Maalesef vefat eden sayısının artışı üzerine yapılan yorumlar olayın vahametini ortaya koymaya başladı. Ancak geçen kısa zaman sonrası yaşananlar en az vefat haberleri kadar üzücü olmaya başladı. Daha cenazeler ortadayken toplumsal çürüme kendisini bir kez daha gösterdi.

Olay yeri kış tatil bölgesiydi ama yaşananlar olağandışıydı. Yanan otelin yanında konaklayanlar sanki hiçbir şey yaşanmamış gibi tatillerine devam etmesi tepki çekiyordu. Yangının sabahında kayak takımını alanlar pistleri doldurmaya başlamış sanki hiçbir şey yaşanmamış gibi kar keyfi yapıyorlardı. Tabi ki kimseye bunun için bir şey söylenemezdi. Çünkü ruhen ölü olan “Parasını verdik herkes kendi hayatını yaşar” zihniyetinde bir güruhu ölüm bile canlandırmazdı. Oysa bizler komşusu vefat ettiğinde evinde televizyon dahi açmayan, yolda karşılaştığı bir cenazeye Fatihalar okuyan bir toplumduk.

Yangının söndürülmesi, soğutma işlemleri ve arama kurtarma için gelip yorgunluktan gözünü açamayan AFAD ekibi yan otelde konaklatılmıştı. İnsani bir durum gibi gözüken konaklama için otel tarafından fatura çıkartılması ise ayrı bir garabet olarak kamuoyunda şaşkınlıkla karşılandı. Evinde rahat yataklarında değil alevlerle mücadele eden ekipler konakladıkları odaların parasını ödemek durumunda bırakılmışlardı.

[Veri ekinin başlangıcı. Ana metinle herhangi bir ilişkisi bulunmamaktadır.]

/-!
(Tree twin, PART 1 of 2: §1 perfect core + §1b + §2 vocabulary + §3 cells. PART 2 = `Theorems/CoreAdequacySplitKernel.lean`: §4 kernel, §5 root, §6 Cert, §3b one-liners. Split only because Theorems files with proofs are capped at 400 lines; texts byte-identical to the lens node nodes/lens-5-g11-CoreAdequacySplit.lean sha256 dc824d0814a0….)

# CoreAdequacySplit — decomp-langlands lens 5 («finite/base range + asymptotic regime + bridge»), generation 11, NODE v2 (v1 + the R1 carves)

TARGET (RESIDUAL MODE, blocker first). F† = `OdlyzkoWorldSplit.IrreducibleSmallPrimeLifting` (stmt-Langlands-33907, crux rank 402, OPEN, never
split): the SMALL-PRIME cell ℓ < 2(n+1) of the gen-8 image/threshold split of Lift_w = `OdlyzkoWorldSplit.AutomorphyLifting` (24016) in the host route
route-Langlands-OdlyzkoWorldSplit (rev 8).  Instances: ρ : Γ_K → GL_n(ℚ̄_ℓ) irreducible, a.e. unramified, de Rham above ℓ, with ρ̄|Γ_{K(ζ_ℓ)}
absolutely irreducible, ℓ < 2(n+1), LINKED (congruent Frobenius polynomials a.e.) to a weakly automorphic irreducible ρ'; IH = Lift_w below n over
every number field; conclusion: ρ is weakly automorphic (an L-algebraic cuspidal π, Satake–Frobenius compatible a.e.).  `FDagger ↔ F†` is `Iff.rfl`.

THE CUT (lens 5: finite/base range + asymptotic regime + bridge — but the honest «range» turns out to be the IMAGE, not the prime).  The lifting
ENGINES carry no prime threshold: Thorne 2012 Thm 7.1 = BLGGT Thm 2.2.1 and BLGGT Thm 2.3.1/2.3.2 assume exactly «r̄(G_{F(ζ_l)}) adequate»
[corpus:paper:arxiv-1010.2561 p19–20]; «ℓ ≥ 2(n+1)» is only GHTT's sufficient criterion for adequacy (BLGGT Prop 2.1.2, used in Thm 4.2.1 [ibid. p26]).
So F† is cut by two DIALS on the residual image I = τ(Γ_{K(ζ_ℓ)}) (τ an absolutely irreducible reduction of ρ|Γ_{K(ζ_ℓ)}, tree `IsReductionOf`):
* ADQ  `AdequateCyclotomicImage ρ`  — I is Thorne-adequate (tree `Subgroup.IsThorneAdequate`): the engines' LITERAL hypothesis;
* SADQ `SolvablyAdequateImage ρ`    — some J with P ≤ J ≤ I is absolutely irreducible and Thorne-adequate, P = the PERFECT CORE of I (§1,
  `IsPerfectCore`, first-order and inlined into the route one-liners).  By the Galois correspondence the groups J ⊇ P are exactly the images of ρ̄ over
  the layers M of the finite SOLVABLE Galois hulls N/K (universal hull: N = K(ρ̄,ζ_ℓ)^P), so SADQ says «after a solvable base change INTO K(ρ̄,ζ_ℓ) the
  Taylor–Wiles image hypothesis holds» (the base change SHRINKS an inadequate image — Wiles' SL₂(𝔽₃) ↦ Q₈; BLGGT's own soluble base changes are taken
  linearly disjoint from K(ρ̄,ζ_ℓ) precisely to keep the image [ibid. p25]).
THREE CELLS (§3; each = F†'s text with the dial literals inserted after «ρ̄|Γ_{K(ζ_ℓ)} absolutely irreducible»; each WEAKER than F† — `cells_of_fdagger` —
and Langlands-implied — §6 `Cert.*`):
* AIL `AdequateImageLifting`     (ADQ)          — ENGINE CELL.  Tag WEAKER / ATTACKABLE-BY-ENGINE (Thorne, BLGGT, ACC+ 6.1.1 verbatim on the polarisable
  regular CM/TR sector; dark elsewhere exactly like A† 33906 — the transverse darkness is lens-2's axis, not re-cut here).
* SBL `SolvablyAdequateLifting`  (¬ADQ ∧ SADQ)  — BRIDGE CELL.  Tag WEAKER / CLOSED-IN-PRINT modulo AIL + W⁺: support TRANS `SolvableAdequacyTransport
  := W⁺ → AUT↑ → CSD → AIL → SBL` (§3), print: link (π, ρ') ascends K → N by AUT↑ = `BrightMateBypass.SolvableAscentConstituent` (27679), descends
  N → M by CSD = `HolomorphicLimitSplit.CliffordSolvableDescent` (31695; ρ'|M irreducible since J is), AIL at M (IH is field-uniform; ℓ, geometry,
  CycIrr restrict), back M → N (AUT↑) → K (CSD; ρ irreducible over K is F†'s hypothesis).  SBL is NOT a route binder: `sbl_of_transport`.
* RSL `NoAdequateLayerLifting`   (¬ADQ ∧ ¬SADQ ∧ ¬SOLVRED ∧ ¬SOLVM) — DECLARED RESIDUAL «small prime, no adequate layer, solvably irreducible, absolutely
  lone».  The two R1 CARVES (critic rows 167/169 rule of record: a residual books no kit-closable sub-box) are the clauses of route BrightMateBypass
  VERBATIM — `Theorems.BrightMate.SolvablyReducible ρ` (closed by IH(m) + Serre_w(OW, RES) + W⁺ + CSD: landed `weakAut_of_solvablyReducible`) and
  `Theorems.BrightMate.SolvablyMated ι ρ` (closed by the landed bright-mate bypass `weakAut_of_solvablyMated` modulo BRIGHT + Serre_w + W⁺ + A† + AUT↑ +
  CSD — whatever the prime and the image); node `liftTail_of_carve`.  So RSL ⊆ (LONE‴-type ghost) ∩ (cyclotomically irreducible, ℓ < 2(n+1), no
  adequate layer): conjecturally empty (Fontaine–Mazur + Langlands), no theorem says so.  Tag WEAKER / RESIDUAL / INSTRUMENTABLE on the image
  coordinates: a FINITE-GROUP TABLE indexed by (n, ℓ < 2(n+1), P, [P, I]).  Rank-2 rows (BLGG13 App. A Prop 6.2.1 + Points 1–7 [corpus:paper:arxiv-1106.5586 p21–24]): ℓ = 2 — all
  (slab ℓ ∣ n: tree `Subgroup.not_isThorneAdequate_of_natCast_eq_zero`, node `not_solvAdequateBetween_of_natCast_eq_zero`); ℓ = 3 — EMPTY (inadequate
  irreducible ⟺ projective image PSL₂(𝔽₃), whose Q₈-layer is adequate above the perfect core 1: Wiles' case sits in SBL); ℓ = 5 — exactly projective
  image PSL₂(𝔽₅)/PGL₂(𝔽₅) (P = SL₂(𝔽₅) inadequate, hence every J ⊇ P): the classical p = 5 exception of Wiles/Kisin (GL₂ engines over totally real K
  exist under Kisin's hypothesis — honest note: RSL is the residual of the ADEQUACY technology as typed in the tree, see KILL (ii) of the route).
  Rows n < ℓ < 2(n+1): Guralnick–Herzig–Tiep Thm 1.3 exception list [corpus:paper:arxiv-1311.1786 p3–4]; none for ℓ ≥ n+4, ℓ ≠ 2n±1 (Whitmore Thm 4.2
  [corpus:paper:arxiv-2205.05062 p64]); rows ℓ ≤ n from n = 3 on: uncatalogued (instrument ask below).
* FRAME `SmallPrimeLiftingFrame := F† → Langlands` (support; content = the host route verbatim with F† abstracted: `frame_of_host`).

ORBIT ANALYSIS (critic row 6 — why RSL is not a costume of AIL).  KERNEL III (§1, PROVED): a normal subgroup with solvable quotient has the SAME perfect
core (`IsPerfectCore.of_normal_of_isSolvable_quotient`, via `IsPerfectCore.unique` / `eq_bot_of_perfect_of_isSolvable`); KERNEL III′ (§1b, PROVED): hence
«some adequate J above the perfect core» is MONOTONE up the solvable orbit (`SolvAdequateBetween.of_normal_of_isSolvable_quotient`) and its negation is
inherited by every solvable Galois restriction (`not_solvAdequateBetween_of_normal_of_isSolvable_quotient`).  The transport moves available in the tree
(solvable Galois restriction AUT↑, solvable descent CSD) therefore never lead from an AIL- or SBL-instance to an RSL-instance, and the carve clauses are
themselves inherited by solvable Galois restrictions (¬SOLVRED: Galois closure of a solvable tower is solvable; ¬SOLVM: by definition over layers of
hulls; BrightMateBypass memo §4): the residual is EXACTLY closed under the kit-transferable moves (R2).  (The v0 design with dial «perfect core adequate» leaked: Wiles' SL₂(𝔽₃) at ℓ = 3 has trivial core yet is reachable from AIL through Q₈ — that is
now the BRIDGE cell by construction.)

KERNEL (0 sorry; axioms propext / Classical.choice / Quot.sound):  KERNEL I `fdagger_iff_cells` : F† ⟺ AIL ∧ SBL ∧ RSL modulo the CARVE KIT {OW, RES,
W⁺, A†, BRIGHT, AUT↑, CSD} (tree items by name; two excluded middles on the dials, `dial_trichotomy`, one on the carve, `liftTail_of_carve`; 0 EQUIV
layers: the cells are implications with extra hypotheses; cells ⟸ F† OUTRIGHT, `cells_of_fdagger`), `IrreducibleSmallPrimeLifting_iff_cells` on the tree
decl; ROOT `closes` (16 binders: AIL, RSL, TRANS, BRIGHT, AUT↑, CSD + the host's A†, RPO, RNO₂, RNO₃, OW, RES, W⁺, P, L∤R, CRD) := `OdlyzkoWorldSplit.closes …
(liftw_of_cells …)` through the CLOSED resplit glue `Theorems.AutomorphyLifting_of_slopesplit_proof`; CHILD-ROUTE deciding theorem `closes_framed` (11
binders AIL, RSL, W⁺, AUT↑, CSD, TRANS, FRAME, OW, RES, BRIGHT, A† — all used; certified `ledger route check --native`: closes OK, binder_used 11/11) and
`closes_inline` on the §3b one-liners (each `Iff.rfl` to its §3 form: `ail_inline_iff`, `rsl_inline_iff`, `wp_inline_iff`, `autup_inline_iff`,
`csd_inline_iff`, `trans_inline_iff`, `solvred_clause_iff`, `solvm_clause_iff`; the dedup items OW/RES/A†/BRIGHT are byte-identical host /
BrightMateBypass one-liners); §6 `Cert.*`: Langlands ⟹ Lift_w ⟹ F† ⟹ each cell, Langlands ⟹ FRAME.

NOVELTY (one sentence).  No node of the cell and nothing found in print cuts a LIFTING statement by «Thorne-adequate after a solvable base change into the
kernel field» — lens-4 g2/g14 (ResidualSolvabilitySplit / InsolubleResidueReduction) use the perfect core on the SERRE side (solvable vs insoluble
image, residual automorphy), BLGGT/BLGHT base-change AWAY from K(ρ̄,ζ_ℓ); here the shrinking direction is the cell boundary and its orbit-closure is a
proved lemma.  DISTINCTNESS: vs g8 ImageThresholdSplit (prime threshold; this node refines its small-prime cell by the image), vs g10 BrightMateBypass
(compatible-family matedness of the GHOST cell; disjoint target), vs lens-4 (Serre-side solvability of Gal(K(ρ̄)/K); here J ranges between the perfect
core and the image over K(ζ_ℓ) and the statement cut is automorphy LIFTING with a link, not residual automorphy).

BARRIERS.  ResiduallyReducibleBarrier: outside (CycIrr is F†'s hypothesis; AIL is the barrier's printed escape; RSL is its shadow «small image» made
precise).  SolvableImageBarrier: TRANS/SGA/CSD inside the class but inside its PROVED scope (finite solvable Galois layers, Arthur–Clozel); RSL is where no
solvable layer helps.  TaylorWilesNumericalCoincidence / PatchingLocalComponent / NonRegularWeight: bind AIL exactly as every TW engine (its dark corner:
general K, irregular weights) — not claimed otherwise.

INSTRUMENT ASK (census-1, GAP, minutes; kit_allowed = false for this seat): for n ∈ {2,3,4}, primes ℓ < 2(n+1), absolutely irreducible I ≤ GL_n(𝔽_{ℓ^a})
(a ≤ 3) up to conjugacy: perfect core P (derived series), the interval [P, I], Thorne-adequacy of each J clause by clause ((i) Hom(J, k) = 0, (ii) scalar-
free H⁰, (iii) H¹(J, ad⁰) = 0 via cohomolo, (iv) spanning by semisimple-eigenprojections); print the RSL rows.  Acceptance test: rank-2 rows = BLGG13 Prop
6.2.1 (ℓ = 2 all; ℓ = 3 none; ℓ = 5 ⟺ projective image PSL₂(5)/PGL₂(5)).

NAMESPACE `Summit.Langlands.Langlands.Theorems.CoreAdequacy` (≠ the route's `…Theses.CoreAdequacySplit`, so a census tree twin `Theorems/CoreAdequacySplit.lean`
cannot clash with the born route file; cell convention, g10 / lens-3 precedent).

FILES (kit HOME/nodes/lens-5-g11-CoreAdequacySplit.*): this node; `.md` memo; `childroute.route.json` + `childroute.glue.lean` (schema OK, --native closes
OK 11/11, tribunal --full tk=PROVISIONAL); `birth_RSL.lean` (BC3/BC5: stubs RUNG (2,3) / SLAB ℓ ∣ n / TABLE, `NoAdequateLayerLifting_of` proved); bc7
probe files + outputs (all CLEAN); RUNME.md (writer-1 / census-1 steps).
-/

set_option linter.dupNamespace false

namespace Summit.Langlands.Langlands.Theorems.CoreAdequacy

open Filter
open scoped MatrixGroups
open Literature.NumberTheory.GaloisRepresentations
open Summit.Langlands.Langlands.Theses

/-! ## §1 Group theory: the perfect core (solvable residual, perfect radical) of a subgroup -/

section PerfectCore

variable {X : Type*} [Group X]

Yetkililerin kendi arasında sorumlu ararken yaptıkları seviyesiz tartışmaların arasında cenazeleri koymak için getirilen soğutucu tır dorsesi ise biraz daha canımızı acıttı. Üzerinde kızarmış piliç reklamı olan bu dorseyi bir örtü ile kapatmak kimsenin aklına gelmedi mi? Vefat edenleri taşımak için cenaze nakil hizmeti verenlerin cenaze başına 100.000.- tl gibi uçuk bir bedel istemesi ise fırsatçılık ötesi iğrençlik değil mi?

Definler yapıldıktan sonra gözü yaşlı, yürekleri yanık yakınları bazı kendini bilmezlerce aranmış ve ağza alınmayacak küfürler yağdırılmış. Yine birkaç beğeni alacam diye insanlıktan çıkıp kısa videolar paylaşan insan müsveddelerine ne demeli?

Bir musibet bin nasihatten evladır derler ama yukarıda yaşadıklarımız bir musibetin hâlâ nasihat alınmadığını maalesef gösteriyor. Ben kurallardan, kanunlardan, nizamnamelerden bahsetmiyorum, yüreklerden bahsediyorum. Yaşananlara, vefat edelere biraz saygılı olmak bizi küçültmez ama insan yapar. Yozlaştık, düzelmek yerine hızla yozlaşmaya devam ediyoruz vesselam.